1 / (2 n_samples) ||y – Xw||^2_2
- alpha l1_ratio ||w||_1
- 0.5 alpha (1 – l1_ratio) * ||w||^2_2
from IPython.display import Image
Image(filename="img/lasso.png")
We will divide the data into testing and training:
X_train, X_test , y_train, y_test = train_test_split(X, y, test_size=0.3, random_state=1)
We define our models, in regressions with built-in cross_validation (ridgecv and lassocv) we add some options for alpha, then we will see which value is the best. If we don’t choose alpha – the default value -> 1 will be assigned, in simple regression alpha = 0. The higher the alpha value, the greater the ‚punishment’ – regularization.
regres = LinearRegression(normalize = True);regres
ridge = Ridge(normalize = True);ridge
ridgecv = RidgeCV(normalize = True, alphas = [0.1, 1.0, 10, 15]);ridgecv
lasso = Lasso (normalize = True);lasso
lassocv = LassoCV (normalize = True, alphas = [0.1, 1.0, 10, 15]);lassocv
elastic = ElasticNet(normalize = True);elastic
We adjust the model to the training data:
regres.fit(X_train, y_train)
ridge.fit(X_train, y_train)
ridgecv.fit(X_train, y_train)
lasso.fit(X_train, y_train)
lassocv.fit(X_train, y_train)
elastic.fit(X_train, y_train)
We can see which alpha for ridgecv and lassocv was selected:
print('Alpha - ridge:', ridgecv.alpha_)
print('Alpha - lasso:', lassocv.alpha_)
After matching these 6 models, we will see which is the best – R2 value:
print('R2 Linear Regression:', np.round(regres.score(X_test, y_test),2))
print('R2 Ridge Regression:', np.round(ridge.score(X_test, y_test),2))
print('R2 RidgeCV Regression:', np.round(ridgecv.score(X_test, y_test),2))
print('R2 Lasso Regression:', np.round(lasso.score(X_test, y_test),2))
print('R2 LassoCV Regression:', np.round(lassocv.score(X_test, y_test),2))
print('R2 Elastic Net Regression:', np.round(elastic.score(X_test, y_test),2))
We found the best value of R2 is elastic net, but because it is also negative, it means that the model is weak. Now we will use the predict method and then we will see what is the error for each regression:
pred_regres = regres.predict (X_test)
pred_ridge = ridge.predict (X_test)
pred_ridgecv = ridgecv.predict (X_test)
pred_lasso = lasso.predict (X_test)
pred_lassocv = lassocv.predict (X_test)
pred_elastic = elastic.predict (X_test)
from sklearn import metrics
print('MSE Linear Regression:', np.round(metrics.mean_squared_error(y_test, pred_regres),2))

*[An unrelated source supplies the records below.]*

import Literature.AlgebraicGeometry.HodgeTheory.AbelianVarietyCyclotomicAutomorphismWeilClasses
import Literature.AlgebraicGeometry.HodgeTheory.WeilClassesFieldProductsExceptional
import Literature.AlgebraicGeometry.HodgeTheory.WeilClassesFieldProducts
import Literature.AlgebraicGeometry.HodgeTheory.DegreeOneHodgeTypes
import HarnessLib
import Summits.CriticalPhenomena.PercolationContinuityZ3.Theses.PercLowPointHalfSpace

/-!
# Sketch (ideator 3, gen 2) — typed statements behind `MEMO-ideator3-g2.md` for crux
`BoundaryTwoArmDecay` (stmt-CriticalPhenomena-0911)

Self-contained (re-declares the handful of definitions of gen-1's `Sketch-ideator3.lean`, namespace
`StapleCensus`, that it needs). Nothing is proved; everything must elaborate.

Contents
* `massBelow`, `sliceMass`, `sealWeight` — one-cluster functionals of `U = C_ℍ(0)`;
* `s2Dens s`  = `E[ |U ∩ {x₀ < s}|² · (1-p_c)^{|U ∩ ∂ℍ|} · 1{U reaches height s} / |U ∩ ∂ℍ| ]`
  (sealed tall second moment, per floor site) and `leakDens s` (mass × top-slice leakage);
* `kissMassMoment s` = `E[ 1{kissV s} · |U(0) ∩ {x₀<s}| · |U(e) ∩ {x₀<s}| ]` (the assembly's cross-bush
  weight at an adjacent-root kiss);
* `MassSquaredCensus m₀` — the QUADRATIC balance law of the level census (memo §3):
  `p_c³ · kissMassMoment ≤ m₀ · (s2Dens + 2 leakDens)`;
* `SealedTallSecondMoment κ` — candidate MERGED route item `S2(κ)` replacing cruxes A and B:
  `s2Dens s + leakDens s ≤ C s^{3-κ}` (truth ≈ s^{2.04+ψ}, MC j013914);
* `DownConnectionIdentity` — `P((m,0,0) ↔_ℍ ∂ℍ) = E[ |U ∩ {x₀ = m}| / |U ∩ ∂ℍ| ]` (memo §5, provable now
  by the same horizontal mass transport as `LowPointIdentity`).
-/

noncomputable section

namespace Summit.CriticalPhenomena.PercolationContinuityZ3.Cruxes.BoundaryTwoArmDecay.MassCensus

open MeasureTheory Literature.Probability.LatticeModels Literature.Probability.Percolation

/-- Critical bond percolation on `ℤ³`. -/
abbrev P : Measure (BondConfig (Site 3)) := bondPercolation (zdGraph 3) (criticalProbI 3)

/-- `p_c(ℤ³)` as a real number. -/
abbrev pc : ℝ := ((criticalProbI 3 : unitInterval) : ℝ)

/-- Floor direction `e = (0,1,0)`. -/
abbrev e : Site 3 := Pi.single 1 1

/-- The half-space above level `l`; `up 0 = halfSpace 3 = {x | 0 ≤ x 0}`. -/
def up (l : ℤ) : Set (Site 3) := {x | l ≤ x 0}

/-- The level-`l` component of `x` reaches height `l + n`. -/
def heightGE (l : ℤ) (x : Site 3) (n : ℕ) : Set (BondConfig (Site 3)) :=
  {ω | ∃ y : Site 3, l + (n : ℤ) ≤ y 0 ∧ ω ∈ openConnIn (up l) x y}

/-- Vertical-reach kiss at level `l` rooted at `x` in direction `e` (gen-1's `kissV`). -/
def kissV (l : ℤ) (x : Site 3) (n : ℕ) : Set (BondConfig (Site 3)) :=
  heightGE l x n ∩ heightGE l (x + e) n ∩ (openConnIn (up l) x (x + e))ᶜ

/-- Half-space cluster of an arbitrary floor point `x` (the tree's `halfSpaceCluster` is `x = 0`). -/
def halfSpaceClusterAt (x : Site 3) (ω : BondConfig (Site 3)) : Set (Site 3) :=
  {v | ω ∈ openConnIn (halfSpace 3) x v}

/-- Mass of `U(x)` strictly below height `s` (the first `s` levels above the floor). -/
def massBelowAt (x : Site 3) (s : ℕ) (ω : BondConfig (Site 3)) : ℕ∞ :=
  (halfSpaceClusterAt x ω ∩ {v | v 0 < (s : ℤ)}).encard

/-- Mass of `U = U(0)` strictly below height `s`. -/
def massBelow (s : ℕ) (ω : BondConfig (Site 3)) : ℕ∞ :=
  (halfSpaceCluster ω ∩ {v | v 0 < (s : ℤ)}).encard

/-- Slice mass of `U` at height exactly `h`. -/
def sliceMass (h : ℕ) (ω : BondConfig (Site 3)) : ℕ∞ :=
  (halfSpaceCluster ω ∩ {v | v 0 = (h : ℤ)}).encard

/-- Sealing weight `(1 - p_c)^{|U ∩ ∂ℍ|}`: the probability, given `U`, that every (fictitious) down-edge
from its footprint is closed — the weight with which a tall component DIES in the level census.
(`toNat` sends an infinite footprint to weight `1`; the footprint is a.s. finite by BGN.) -/
def sealWeight (ω : BondConfig (Site 3)) : ENNReal :=
  (ENNReal.ofReal (1 - pc)) ^ (halfSpaceFootprint ω).toNat

/-- `s2Dens s := E[ |U ∩ {x₀<s}|² (1-p_c)^{|U∩∂ℍ|} 1{U reaches height s} / |U ∩ ∂ℍ| ]` — by horizontal
mass transport the per-floor-site density of SEALED tall clusters weighted by mass². -/
def s2Dens (s : ℕ) : ENNReal :=
  ∫⁻ ω, (heightGE 0 0 s).indicator
    (fun ω => sealWeight ω * ((massBelow s ω : ℕ∞) : ENNReal) ^ 2 *
      ((halfSpaceFootprint ω : ℕ∞) : ENNReal)⁻¹) ω ∂P

/-- Leakage of the quadratic census (top layer lost when the floor is lowered by one level):
`leakDens s := E[ |U ∩ {x₀<s}| · |U ∩ {x₀ = s-1}| · 1{U reaches height s} / |U ∩ ∂ℍ| ]`. -/
def leakDens (s : ℕ) : ENNReal :=
  ∫⁻ ω, (heightGE 0 0 s).indicator
    (fun ω => ((massBelow s ω : ℕ∞) : ENNReal) * ((sliceMass (s - 1) ω : ℕ∞) : ENNReal) *
      ((halfSpaceFootprint ω : ℕ∞) : ENNReal)⁻¹) ω ∂P

/-- The kiss–mass moment at the adjacent floor pair `(0, e)`: the cross-bush weight that the route's
Assembly attaches to a kiss (w-averaged low-point identity, memo §3). -/
def kissMassMoment (s : ℕ) : ENNReal :=
  ∫⁻ ω, (kissV 0 0 s).indicator
    (fun ω => ((massBelowAt 0 s ω : ℕ∞) : ENNReal) * ((massBelowAt e s ω : ℕ∞) : ENNReal)) ω ∂P

/-- QUADRATIC CENSUS (memo §3): for the stationary quadratic population functional
`Φ_l = Σ_{W ∈ pop_l} |W ∩ [l, l+s)|²` one level step gives
`2·E[Σ_merging pairs (a_i - t_i)(a_j - t_j)] ≤ E[Σ_sealed a²] + 2·E[Σ a_W t_W]`, and a stapled kiss is
a merger (factor `p_c³`, kiss points per merger `≤ m₀`). Stated as the resulting inequality. -/
def MassSquaredCensus (m₀ : ℕ → ℝ) : Prop :=
  ∀ s : ℕ, 1 ≤ s →
    pc ^ 3 * (kissMassMoment s).toReal ≤ m₀ s * ((s2Dens s).toReal + 2 * (leakDens s).toReal)

/-- CANDIDATE MERGED ITEM `S2(κ)` (route level, replacing A = `BoundaryTwoArmDecay` and
B = `TallClusterMassBound` in the cross-bush bookkeeping): sealed tall second moment + leakage grow
slower than `s³`. Truth (hyperscaling): `≈ s^{2 d_f - 3 + ψ} ≈ s^{2.04 + ψ}`. -/
def SealedTallSecondMoment (κ : ℝ) : Prop :=
  ∃ C : ℝ, ∀ s : ℕ, 1 ≤ s →
    (s2Dens s).toReal + (leakDens s).toReal ≤ C * (s : ℝ) ^ (3 - κ)

/-- DOWN-CONNECTION IDENTITY (memo §5): the probability that the point at depth `m` above the floor is
joined to the floor inside `ℍ` equals the expected slice-mass / footprint of the floor cluster. -/
def DownConnectionIdentity : Prop :=
  ∀ m : ℕ,
    P {ω | ∃ y : Site 3, y 0 = 0 ∧ ω ∈ openConnIn (halfSpace 3) (Pi.single 0 (m : ℤ)) y} =
      ∫⁻ ω, ((sliceMass m ω : ℕ∞) : ENNReal) * ((halfSpaceFootprint ω : ℕ∞) : ENNReal)⁻¹ ∂P

/-- What the memo claims the merged item buys (route level; bookkeeping as in the spine card's
AssemblyLemma with the w-AVERAGED identity): quadratic census + S2 + kiss multiplicity control the
cross-bush term without A or B. Recorded as a shape only. -/
def MergedBookkeepingShape : Prop :=
  ∀ κ : ℝ, 0 < κ → ∀ m₀ : ℕ → ℝ,
    (∃ C : ℝ, ∀ s : ℕ, 1 ≤ s → m₀ s ≤ C * (s : ℝ) ^ (κ / 2)) →
    MassSquaredCensus m₀ → SealedTallSecondMoment κ →
      ∃ C : ℝ, ∀ s : ℕ, 1 ≤ s → (kissMassMoment s).toReal ≤ C * (s : ℝ) ^ (3 - κ / 2)

end Summit.CriticalPhenomena.PercolationContinuityZ3.Cruxes.BoundaryTwoArmDecay.MassCensus

end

print('MSE Ridge Regression:', np.round(metrics.mean_squared_error(y_test, pred_ridge),2))
print('MSE RidgeCV Regression:', np.round(metrics.mean_squared_error(y_test, pred_ridgecv),2))
print('MSE Lasso Regression:', np.round(metrics.mean_squared_error(y_test, pred_lasso),2))
print('MSE LassoCV Regression:', np.round(metrics.mean_squared_error(y_test, pred_lassocv),2))
print('MSE Elastic Net:', np.round(metrics.mean_squared_error(y_test, pred_elastic),2))
The error is also the smallest for the elastic net model, so out of all these models this is the best but still poor.